Une bonne ventilation fait chuter les risques
Comme nous l'avons vu plus haut, le radon devient inoffensif lorsqu'il est en extérieur car il se dilue dans l'air. "La mesure la plus importante à prendre est donc d'assurer une bonne ventilation des pièces", nous explique Ambre Marchand-Moury, spécialiste du Radon au Cerema ( Centre d'études et d'expertise sur les risques, l'environnement, la mobilité et l'aménagement)
"Il faut aérer régulièrement le logement, minimum une fois par jour, et plusieurs fois lorsque cela est possible. Ensuite il faut s'assurer que le logement est équipé d'une bonne VMC, de préférence en auto-régulation ou en double-flux, afin que l'air frais qui rentre soit légèrement supérieur à celui qui sort. Sinon les extracteurs aspirent le radon et entrainent l'effet inverse".
Selon ses chiffres, 50 % des VMC posées dans les maison neuves ne sont pas conformes pour l'évacuation du radon. D'où la mise en place d'une obligation de mesure avant réception des travaux dès cette année. Elle est inscrite dans la RE 2020 qui remplace la RT 2012.
Il existe également d'autres méthodes un peu plus techniques comme par exemple étanchéifier sa dalle avec une membrane pare-radon posée entre le sol et la dalle de la maison. Un surcoût très faible pour une maison neuve. On peut aussi boucher tous les défaut d'étanchéité, fissures et trous. Il y en a beaucoup notamment au niveau des canalisations créées pour laisser passer l'eau ou l'électricité, comme nous l'explique très bien cette courte vidéo de l'ARS de Bourgogne Franche Comté.

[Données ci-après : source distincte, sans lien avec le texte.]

import Mathlib.Probability.Moments.Variance
import Mathlib.MeasureTheory.Integral.Prod
import Mathlib.MeasureTheory.Order.Group.Lattice
import HarnessLib

/-!
# Variance bookkeeping: differences, bounded variables, parametric integrals

Topic `Literature/Probability/Moments`.  Elementary inequalities for Mathlib's real variance
`ProbabilityTheory.variance` that are used over and over when a fluctuation statement is split
into pieces, stated so that Mathlib's junk conventions (`Var X = 0` for `X ∉ L²`) do not bite:

* `variance_sub_le_of_memLp`, `variance_sub_le`, `variance_sub_const_mul_le` — the parallelogram
  bound `Var(X − Y) ≤ 2 Var X + 2 Var Y` (`L²` case from `Var(X+Y) + Var(X−Y) = 2Var X + 2Var Y`;
  robust case: `X ∈ L²` and `Y` merely a.e.-strongly measurable), and `Var(X − cY) ≤
  2 Var X + 2 c² Var Y`;
* `variance_le_sq_of_abs_le`, `memLp_two_of_abs_le` — `Var X ≤ B²` and `X ∈ L²` for `|X| ≤ B`
  a.e. (Popoviciu on `[-B, B]`);
* `variance_le_integral_sub_const_sq` — `Var X ≤ E[(X − c)²]` for every constant `c`;
* `variance_le_sq_add_sq_mul_measureReal` — the probability-to-`L²` bound
  `Var X ≤ δ² + K² · P(δ < |X − c|)` for `|X − c| ≤ K` a.e. (the converse bookkeeping to
  Chebyshev: smallness in probability of a BOUNDED variable gives smallness of the variance);
* `sq_integral_le_integral_sq_of_abs_le` — Jensen `(∫ h dν)² ≤ ∫ h² dν` for bounded measurable
  `h` and a probability measure `ν`;
* `variance_integral_le_integral_integral_sq` — for probability measures `P, ν`, a bounded
  jointly measurable `F` and a bounded measurable centring `m`,
  `Var_P(ω ↦ ∫ F(ω, x) dν) ≤ ∫_x E_P[(F(·, x) − m x)²] dν`: the variance of a `ν`-average is at
  most the `ν`-average of the mean-square deviations (Jensen in `x`, Fubini).

## Mathlib

We USE `ProbabilityTheory.variance_fun_add` / `variance_fun_sub` (covariance algebra),
`variance_of_not_memLp`, `variance_const_mul`, `variance_le_sq_of_bounded` (Popoviciu),
`variance_sub_const`, `variance_le_expectation_sq`, `variance_eq_sub`, `memLp_of_bounded`,
`Integrable.of_bound`, `StronglyMeasurable.integral_prod_right`, `integral_integral_swap`.
Mathlib has no Cauchy–Schwarz bound for `covariance` and none of the displayed inequalities as
such (searched `variance_sub`, `variance_add_le`, `variance_le`, `covariance_le`).

## References

* R. Durrett, *Probability: Theory and Examples*, 5th ed. (CUP 2019), §1.6 (variance algebra,
  Chebyshev's inequality) and §2.2 (`L²` weak laws).  [Durrett2019]
-/

noncomputable section

open MeasureTheory ProbabilityTheory Set Filter

namespace Literature.Probability.Moments

variable {Ω : Type*} {mΩ : MeasurableSpace Ω} {μ : Measure Ω} {X Y : Ω → ℝ}

/-! ## Differences -/

/-- **Parallelogram bound for the variance of a difference**, `L²` case:
`Var(X − Y) ≤ 2 Var X + 2 Var Y` (from `Var(X+Y) + Var(X−Y) = 2 Var X + 2 Var Y` and
`Var(X+Y) ≥ 0`). [folklore] -/
theorem variance_sub_le_of_memLp [IsFiniteMeasure μ] (hX : MemLp X 2 μ) (hY : MemLp Y 2 μ) :
    ProbabilityTheory.variance (fun ω => X ω - Y ω) μ ≤
      2 * ProbabilityTheory.variance X μ + 2 * ProbabilityTheory.variance Y μ := by
  have h1 := variance_fun_add hX hY
  have h2 := variance_fun_sub hX hY
  have h0 := variance_nonneg (fun ω => X ω + Y ω) μ
  linarith

/-- **Parallelogram bound for the variance of a difference**, robust form:
`Var(X − Y) ≤ 2 Var X + 2 Var Y` whenever `X ∈ L²` and `Y` is a.e.-strongly measurable (if
`Y ∉ L²` then `X − Y ∉ L²` and the left side is Mathlib's junk value `0`). [folklore] -/
theorem variance_sub_le [IsFiniteMeasure μ] (hX : MemLp X 2 μ) (hY : AEStronglyMeasurable Y μ) :
    ProbabilityTheory.variance (fun ω => X ω - Y ω) μ ≤
      2 * ProbabilityTheory.variance X μ + 2 * ProbabilityTheory.variance Y μ := by
  by_cases hY2 : MemLp Y 2 μ
  · exact variance_sub_le_of_memLp hX hY2
  · have hXY : ¬ MemLp (fun ω => X ω - Y ω) 2 μ := by
      intro h
      apply hY2
      have h' : MemLp (fun ω => X ω - (X ω - Y ω)) 2 μ := hX.sub h
      simpa only [sub_sub_cancel] using h'
    rw [variance_of_not_memLp (X := fun ω => X ω - Y ω) (hX.aestronglyMeasurable.sub hY) hXY]
    exact add_nonneg (mul_nonneg zero_le_two (variance_nonneg _ _))
      (mul_nonneg zero_le_two (variance_nonneg _ _))

/-- `Var(X − c·Y) ≤ 2 Var X + 2 c² Var Y` for `X ∈ L²`, `Y` a.e.-strongly measurable. [folklore] -/
theorem variance_sub_const_mul_le [IsFiniteMeasure μ] (hX : MemLp X 2 μ)
    (hY : AEStronglyMeasurable Y μ) (c : ℝ) :
    ProbabilityTheory.variance (fun ω => X ω - c * Y ω) μ ≤
      2 * ProbabilityTheory.variance X μ + 2 * c ^ 2 * ProbabilityTheory.variance Y μ := by
  have h := variance_sub_le hX (hY.const_mul c)
  rw [variance_const_mul] at h
  linarith

/-! ## Bounded variables -/

/-- `Var X ≤ B²` if `|X| ≤ B` a.e. (Popoviciu on `[-B, B]`). [folklore] -/
theorem variance_le_sq_of_abs_le [IsProbabilityMeasure μ] {B : ℝ} (h : ∀ᵐ ω ∂μ, |X ω| ≤ B)
    (hX : AEMeasurable X μ) : ProbabilityTheory.variance X μ ≤ B ^ 2 := by
  have h' : ∀ᵐ ω ∂μ, X ω ∈ Set.Icc (-B) B := h.mono fun ω hω => abs_le.1 hω
  calc ProbabilityTheory.variance X μ ≤ ((B - -B) / 2) ^ 2 := variance_le_sq_of_bounded h' hX
    _ = B ^ 2 := by ring

/-- A.e.-bounded a.e.-strongly measurable functions are in `L²` of a finite measure. [folklore] -/
theorem memLp_two_of_abs_le [IsFiniteMeasure μ] {B : ℝ} (h : ∀ᵐ ω ∂μ, |X ω| ≤ B)
    (hX : AEStronglyMeasurable X μ) : MemLp X 2 μ :=
  memLp_of_bounded (h.mono fun _ hω => abs_le.1 hω) hX 2

/-- `Var X ≤ E[(X − c)²]` for every constant `c` (the variance is the least mean-square deviation
from a constant). [folklore] -/
theorem variance_le_integral_sub_const_sq [IsProbabilityMeasure μ] (hX : AEStronglyMeasurable X μ)
    (c : ℝ) : ProbabilityTheory.variance X μ ≤ ∫ ω, (X ω - c) ^ 2 ∂μ := by
  rw [← variance_sub_const hX c]
  exact variance_le_expectation_sq (hX.sub aestronglyMeasurable_const)

/-- **`L²`-smallness from smallness in probability, for bounded observables** (the converse
bookkeeping to Chebyshev; finite, no limits): if `|X − c| ≤ K` a.e. then for every real `δ`,
`Var X ≤ δ² + K² · P(δ < |X − c|)`. [folklore] -/
theorem variance_le_sq_add_sq_mul_measureReal [IsProbabilityMeasure μ] (hX : Measurable X)
    {c K : ℝ} (hK : ∀ᵐ ω ∂μ, |X ω - c| ≤ K) (δ : ℝ) :
    ProbabilityTheory.variance X μ ≤ δ ^ 2 + K ^ 2 * μ.real {ω | δ < |X ω - c|} := by
  have hS : MeasurableSet {ω | δ < |X ω - c|} :=
    measurableSet_lt measurable_const ((hX.sub_const c).abs)
  have hpt : ∀ᵐ ω ∂μ, (X ω - c) ^ 2 ≤ δ ^ 2 + {ω | δ < |X ω - c|}.indicator (fun _ => K ^ 2) ω := by
    filter_upwards [hK] with ω hω
    by_cases h : δ < |X ω - c|
    · rw [Set.indicator_of_mem (by exact h)]
      have : (X ω - c) ^ 2 ≤ K ^ 2 := by
        rw [← sq_abs]; exact pow_le_pow_left₀ (abs_nonneg _) hω 2
      nlinarith [sq_nonneg δ]
    · rw [Set.indicator_of_notMem (by exact h), add_zero, ← sq_abs]
      exact pow_le_pow_left₀ (abs_nonneg _) (not_lt.1 h) 2
  have hint : Integrable (fun ω => δ ^ 2 + {ω | δ < |X ω - c|}.indicator (fun _ => K ^ 2) ω) μ :=
    (integrable_const _).add ((integrable_const _).indicator hS)
  by_cases h2 : Integrable (fun ω => (X ω - c) ^ 2) μ
  · calc ProbabilityTheory.variance X μ ≤ ∫ ω, (X ω - c) ^ 2 ∂μ :=
          variance_le_integral_sub_const_sq hX.aestronglyMeasurable c
      _ ≤ ∫ ω, δ ^ 2 + {ω | δ < |X ω - c|}.indicator (fun _ => K ^ 2) ω ∂μ :=
          integral_mono_ae h2 hint hpt
      _ = δ ^ 2 + K ^ 2 * μ.real {ω | δ < |X ω - c|} := by
          rw [integral_add (integrable_const _) ((integrable_const _).indicator hS),
            integral_const, integral_indicator_const _ hS, smul_eq_mul, smul_eq_mul, mul_comm]
          simp [mul_comm]
  · calc ProbabilityTheory.variance X μ ≤ ∫ ω, (X ω - c) ^ 2 ∂μ :=
          variance_le_integral_sub_const_sq hX.aestronglyMeasurable c
      _ = 0 := integral_undef h2
      _ ≤ δ ^ 2 + K ^ 2 * μ.real {ω | δ < |X ω - c|} := by positivity

/-! ## Parametric integrals -/

/-- `(∫ h dν)² ≤ ∫ h² dν` for a bounded measurable `h` and a probability measure `ν` (Jensen;
here: `0 ≤ Var_ν h = ν[h²] − ν[h]²`). [folklore] -/
theorem sq_integral_le_integral_sq_of_abs_le {X : Type*} [MeasurableSpace X] {ν : Measure X}
    [IsProbabilityMeasure ν] {h : X → ℝ} (hh : Measurable h) {K : ℝ} (hK : ∀ x, |h x| ≤ K) :
    (∫ x, h x ∂ν) ^ 2 ≤ ∫ x, h x ^ 2 ∂ν := by
  have hmem : MemLp h 2 ν :=
    memLp_two_of_abs_le (Filter.Eventually.of_forall hK) hh.aestronglyMeasurable
  have hv := variance_eq_sub hmem
  have hv0 := variance_nonneg h ν
  have : ∫ x, (h ^ 2) x ∂ν = ∫ x, h x ^ 2 ∂ν := rfl
  linarith

/-- **The variance of a `ν`-average is at most the `ν`-average of the mean-square deviations**:
for probability measures `μ`, `ν`, a jointly measurable bounded `F : Ω → X → ℝ` and any bounded
measurable centring `m : X → ℝ`,
`Var_μ(ω ↦ ∫ F(ω, x) dν) ≤ ∫_x ∫_ω (F(ω, x) − m x)² dμ dν` — so the variance of a parametric
integral tends to `0` as soon as the mean-square deviations do POINTWISE in the parameter
(dominated convergence in `x`), uniformly in anything entering only through a bounded weight.
[folklore] -/
theorem variance_integral_le_integral_integral_sq {X : Type*} [MeasurableSpace X]
    [IsProbabilityMeasure μ] {ν : Measure X} [IsProbabilityMeasure ν] {F : Ω → X → ℝ}
    (hF : Measurable (Function.uncurry F)) {C : ℝ} (hC : ∀ ω x, |F ω x| ≤ C) {m : X → ℝ}
    (hm : Measurable m) {Cm : ℝ} (hCm : ∀ x, |m x| ≤ Cm) :
    ProbabilityTheory.variance (fun ω => ∫ x, F ω x ∂ν) μ ≤
      ∫ x, ∫ ω, (F ω x - m x) ^ 2 ∂μ ∂ν := by
  have hhm : Measurable (Function.uncurry fun ω x => F ω x - m x) := hF.sub (hm.comp measurable_snd)
  have hhb : ∀ ω x, |F ω x - m x| ≤ C + Cm := fun ω x =>
    (abs_sub _ _).trans (add_le_add (hC ω x) (hCm x))
  have hY : StronglyMeasurable fun ω => ∫ x, F ω x ∂ν := hF.stronglyMeasurable.integral_prod_right
  have hFint : ∀ ω, Integrable (F ω) ν := fun ω =>
    Integrable.of_bound hF.of_uncurry_left.aestronglyMeasurable C
      (Filter.Eventually.of_forall fun x => by simpa only [Real.norm_eq_abs] using hC ω x)
  have hmint : Integrable m ν := Integrable.of_bound hm.aestronglyMeasurable Cm
    (Filter.Eventually.of_forall fun x => by simpa only [Real.norm_eq_abs] using hCm x)
  -- pointwise Jensen
  have hpt : ∀ ω, (∫ x, F ω x ∂ν - ∫ x, m x ∂ν) ^ 2 ≤ ∫ x, (F ω x - m x) ^ 2 ∂ν := fun ω => by
    rw [← integral_sub (hFint ω) hmint]
    exact sq_integral_le_integral_sq_of_abs_le (hhm.of_uncurry_left (x := ω)) (hhb ω)
  -- integrability on the product
  have hprod : Integrable (Function.uncurry fun ω x => (F ω x - m x) ^ 2) (μ.prod ν) :=
    Integrable.of_bound (hhm.pow_const 2).aestronglyMeasurable ((C + Cm) ^ 2)
      (Filter.Eventually.of_forall fun p => by
        simp only [Function.uncurry, Real.norm_eq_abs, abs_pow]
        exact pow_le_pow_left₀ (abs_nonneg _) (hhb p.1 p.2) 2)
  calc ProbabilityTheory.variance (fun ω => ∫ x, F ω x ∂ν) μ
      ≤ ∫ ω, (∫ x, F ω x ∂ν - ∫ x, m x ∂ν) ^ 2 ∂μ :=
        variance_le_integral_sub_const_sq hY.aestronglyMeasurable _
    _ ≤ ∫ ω, ∫ x, (F ω x - m x) ^ 2 ∂ν ∂μ :=
        integral_mono_of_nonneg (Filter.Eventually.of_forall fun ω => sq_nonneg _)
          hprod.integral_prod_left (Filter.Eventually.of_forall hpt)
    _ = ∫ x, ∫ ω, (F ω x - m x) ^ 2 ∂μ ∂ν := integral_integral_swap hprod

end Literature.Probability.Moments

end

On peut aussi construire sa maison sur pilotis, dans ce cas il n'y aura aucune trace de radon dans la maison.
Pour vous aider à réaliser les travaux, une aide de l'Agence Nationale de l'habitat ( ANAH) peut être attribuée lorsque les travaux de réduction du radon s’avèrent importants, sous réserve de respecter certains plafonds de ressources.
Briançon : écoles sous haute surveillance
"Pour les bâtiments recevant du public, comme les hôpitaux, les écoles et les crèches, la réglementation est déjà bien présente depuis 2018 avec une obligation de mesure dans les zones de catégorie 3", nous explique Laurent Poumarat de l'ARS.
Ainsi, la ville de Briançon, pionnière dans la région, a déjà mené des campagnes de mesures dès 2019 dans les écoles et les crèches. "Quelques classes ont dû être momentanément fermées car elles dépassaient les 300 Bécquerel par m3 d'air" selon l'ARS.
"Dès l'été 2020, la ville et la communauté de communes ont entrepris des travaux de sécurisation", nous informe Liz Leromain de la mairie de Briançon.
"Dans les établissement de Fortville, St Blaise et Pont de Cervières, on a équipé les classes et parfois même les sous-planchers de ventilations performantes. Et depuis cet hiver de nouvelles campagnes de mesures avec des dosimètres sont en cours pour voir si les résultats sont concluants".
Toulon installe des dosimètres
Même démarche du côté de la ville de Toulon qui a entrepris depuis cet hiver de mesurer la concentration de ce gaz dans 104 établissements scolaires et crèches avec des dosimètres.
"Nous les avons tous équipés de détecteur de CO2 pour obliger les responsables à aérer régulièrement les classes et les pièces. Maintenant nous mesurons le résultat" nous explique Yannick Chenevard, 1er adjoint en charge du dossier Radon .
Les premières réponses seront obtenues dès la fin février, à Toulon comme à Briançon et s'étaleront jusqu'à cet été. Des démarches similaires ont été menées dans les Ehpad et les établissements recevant du public comme les hôpitaux nous précise l'ARS.
Le nombre annuel de décès par cancers du poumon attribuable au radon est estimé à 3000 décès en France.